Data records Block Start

import Literature.AlgebraicGeometry.Frobenioids.PiNatMonoid
import Literature.AlgebraicGeometry.Frobenioids.PerfFactorial
import Literature.AlgebraicGeometry.Frobenioids.MonoidRealification
import Literature.AlgebraicGeometry.Frobenioids.Factorization
import HarnessLib

/-!
# [FrdI] Def. 2.4 (i) for `∏_J ℤ≥0`, continued: the factorization homomorphism COMPUTED, clauses (c),
# and the repaired clause (d♮) "integral patterns" (finding F-L2d2-1)

Mochizuki, *The geometry of Frobenioids I*, Kyushu J. Math. **62** (2008), Def. 2.4 (i), kurims p.47
[cite: MochizukiFrdI2008, Def. 2.4(i) p.47]: "(c) The map `M^pf → M^rlf_factor := ∏_𝔭 M^rlf_𝔭`,
`a ↦ (…, sup(Bound_{𝔭 ∪ {0}}(a)), …)` … is a well-defined [i.e., the various `Bound_{𝔭 ∪ {0}}(a) ⊆ M^rlf_𝔭`
are bounded subsets] injective homomorphism of monoids whose image lies in `∏_𝔭 M^pf_𝔭`"; "(d) If
`a ∈ M^pf_factor` and `b ∈ M^pf` satisfy `Supp(a) ⊆ Supp(b)`, then `a ∈ M^pf`."

abc-iut cell, finding F-L2d2-1 (seat abc-iut-L2-d2; kernel witness `PerfFactorialProductCounterexample.lean`:
clause (d) FAILS for `∏_ℕ ℤ≥0`).  THIS FILE (sequel of `PiNatMonoid.lean`) establishes, for
`M_J := Multiplicative (J → ℕ)` = `∏_J ℤ≥0` — the shape of `DIV⁺(Z_∞^log)` over the irreducible components of
an infinite special fibre, [EtTh] Prop. 3.2 (i) [cite: MochizukiEtTh2009, Prop 3.2 p.70] — everything of
Def. 2.4 (i) EXCEPT printed (d): the primes of `M_J^pf` are the `𝔮_j` (`q`), the elements of `(M_J^pf)_{𝔮_j}`
are the roots `(e_j^k)^{1/n}`, the factorization homomorphism is COMPUTED
(`factorMap_apply`: the `𝔮_j`-component of `f^{1/n}` is `(e_j^{f_j})^{1/n} ⊗ 1`), whence (c): bounded,
`factorMap 1 = 1`, multiplicative, injective, image in `∏ M^pf_𝔮`; and the REPAIRED clause (d♮) proposed
in F-L2d2-1 holds in the strongest form — EVERY family of integral components `(e_j^{k_j})_j` is the
factorization of an element of `M_J` (`exists_factorMap_eq_of_integral`), as do the printed bracket
"[`a ≤ b` in `M^pf` iff in `M^pf_factor`]" (`dvd_of_factorMap_dvd`) and restriction to sub-supports
(`exists_factorMap_restrict`).  Packaging as the weak perf-factorial structure of abc-iut-L1-t2 follows its
landing.  HONEST FRAMING: classical monoid algebra; nothing here bears on [IUTchIII] Cor. 3.12.
-/

noncomputable section

namespace Literature.AlgebraicGeometry.Frobenioids

namespace PiNat

open Function Literature.AnabelianGeometry.EtaleTheta

universe u

variable {J : Type u} [DecidableEq J]
import Summits.BirchSwinnertonDyer.BirchSwinnertonDyer.Theorems.SignedLowerHalvesSmallImageLowerHalfBothSignsRttD2SeqE2DepletedJunctionTails
import Summits.BirchSwinnertonDyer.BirchSwinnertonDyer.Theorems.SignedLowerHalvesSmallImageLowerHalfBothSignsRttD2TwistSkeleton
import Summits.BirchSwinnertonDyer.BirchSwinnertonDyer.Theorems.SignedLowerHalvesSmallImageLowerHalfBothSignsRttD2J2Phi0Ker
import Summits.BirchSwinnertonDyer.BirchSwinnertonDyer.Theorems.SignedLowerHalvesSmallImageLowerHalfBothSignsRttD2OTwistedIwasawaDataExist
import Summits.BirchSwinnertonDyer.BirchSwinnertonDyer.Theorems.SignedLowerHalvesSmallImageLowerHalfBothSignsRttD2AuxIdealSupply
import Summits.BirchSwinnertonDyer.BirchSwinnertonDyer.Theorems.SignedLowerHalvesSmallImageLowerHalfBothSignsRttD2AuxIdealWitnessRam
import Summits.BirchSwinnertonDyer.BirchSwinnertonDyer.Theorems.SignedLowerHalvesSmallImageLowerHalfBothSignsRttD2FrameFinite
import Summits.BirchSwinnertonDyer.BirchSwinnertonDyer.Theorems.SignedLowerHalvesSmallImageLowerHalfBothSignsRttD2FrameReciprocity
import Literature.NumberTheory.EllipticCurves.ZpExtensionUnramifiedProofs
import Summits.BirchSwinnertonDyer.BirchSwinnertonDyer.Theorems.SignedLowerHalvesSmallImageLowerHalfBothSignsRttD2TowerPair
import Summits.BirchSwinnertonDyer.BirchSwinnertonDyer.Theorems.SignedLowerHalvesSmallImageLowerHalfBothSignsRttD2FrameRamification
import Summits.BirchSwinnertonDyer.BirchSwinnertonDyer.Theorems.SignedLowerHalvesSmallImageLowerHalfBothSignsRttOneSidedCruxThetaPartner
import Summits.BirchSwinnertonDyer.BirchSwinnertonDyer.Theorems.SignedLowerHalvesSmallImageLowerHalfBothSignsRttCharRoad
import Literature.NumberTheory.EllipticCurves.CanonicalPeriodSymbolCongruence
import Literature.NumberTheory.EllipticCurves.NewformGaloisRepArtinConductor
import Literature.NumberTheory.EllipticCurves.HasseWeilAbelianConductorOggSaito
import Literature.NumberTheory.EllipticCurves.CuspFormLFunction
import HarnessLib

/-!
# Route `SignedLowerHalves`, crux L `SmallImageLowerHalfBothSigns` (stmt-BirchSwinnertonDyer-23599), line `rtt_w3` v16/v17 — STUB A ASSEMBLED MODULO TWO INPUTS:
# `stub_charRoadFrame_ns_of₂` = the frame with the inner hypotheses hLay (layers of ℤ_p-extensions lie in p-power ray class fields) and hTF only (LEAD g11)

WHY. Successor of `SmallImageRttCharRoadFrame.stub_charRoadFrame_ns_of` (p794107, inputs hTors/hCFT/hTF): honda g24's UNCONDITIONAL torsion character
`SmallImageRttD2FrameFinite.exists_torsionCharacter` (p796677: `θ' = χ₀·η`, `χ₀` of finite order, `χ₀ = θ'` on `pairKer`, `η` trivial on `ker κ₁ ∩ ker κ₂`
and small deep in the towers) replaces the Teichmüller step and KILLS hTors; honda's CM reciprocity bound `norm_dual_sub_one_le_of_mem_fixingSubgroup`
(p795796: `‖θ'(σ) − 1‖ ≤ ‖p‖^{n+1}` on `Gal(K̄/K(𝔪p^{n+1}))`) KILLS hCFT. What remains: hLay (the layers of every `ℤ_p`-extension of `K` are eventually
contained in the ray class fields `K(𝔪p^{c+1})` — class field theory: a `ℤ_p`-extension is unramified outside `p`) and hTF (`𝐇¹(θ')` has no `T₂`-torsion).
Conductor: `𝔣 := 𝔪·(p)^{N+1}` with `‖p‖^{N+1} < r` and both towers `δ`-deep. `η = 1` on `N_{supp(p𝔣)}` by `ZpExtension.inertia_le_kerSubgroup_holds` +
the closed-kernel lemma (p792933). THEOREMS ONLY (`--supports stmt-BirchSwinnertonDyer-23599`); conditional on hLay/hTF; BSD / crux L / E2 proved for NO curve.
[cite: JohnsonLeungKings2011, Thm. 5.2, Cor. 5.3, §4.1–§5.2] [cite: Rubin2000, Ch. VI §6.1–6.2] [cite: Washington1997, §5.1, §13.1]
-/

set_option autoImplicit false
-- the Theorems namespace of this sub repeats the summit name by design (D-0017 nested layout)
set_option linter.dupNamespace false

noncomputable section

open scoped Classical MatrixGroups ModularForm BigOperators NumberField

namespace Summit.BirchSwinnertonDyer.BirchSwinnertonDyer.Theorems.SmallImageRttCharRoadFrame₂

open CongruenceSubgroup WeierstrassCurve Field Polynomial NumberField IsDedekindDomain Matrix
  Literature.NumberTheory.GaloisRepresentations Literature.NumberTheory.LFunctions
  Literature.NumberTheory.GaloisRepresentations.HeckeCharacter Literature.NumberTheory.Automorphic
  Summit.BirchSwinnertonDyer.BirchSwinnertonDyer.Theorems.HeckeThetaPartner Summit.BirchSwinnertonDyer.Rank1Residual
  Literature.NumberTheory.EllipticCurves Literature.NumberTheory.EllipticCurves.ModularForms
  Literature.NumberTheory.EllipticCurves.Rank1Residual
  Literature.NumberTheory.EllipticCurves.Kobayashi2003
  Literature.NumberTheory.EllipticCurves.GreenbergVatsal2000 ZpExtension
  Literature.NumberTheory.IwasawaTheory Rat.HeightOneSpectrum
  Summit.BirchSwinnertonDyer.Rank1Residual.Supersingular
  Summit.BirchSwinnertonDyer.Rank1Residual.X1.MuLambda
  Summit.BirchSwinnertonDyer.BirchSwinnertonDyer.Theorems.SmallImageLambdaLowerThreeNsThetaTransport
  Summit.BirchSwinnertonDyer.BirchSwinnertonDyer.Theorems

Data records Block End

== Task directions ==
The lines to copy are those above that contain the string "towers".

== Solution to this task ==
and small deep in the towers) replaces the Teichmüller step and KILLS hTors; honda's CM reciprocity bound `norm_dual_sub_one_le_of_mem_fixingSubgroup`
Conductor: `𝔣 := 𝔪·(p)^{N+1}` with `‖p‖^{N+1} < r` and both towers `δ`-deep. `η = 1` on `N_{supp(p𝔣)}` by `ZpExtension.inertia_le_kerSubgroup_holds` +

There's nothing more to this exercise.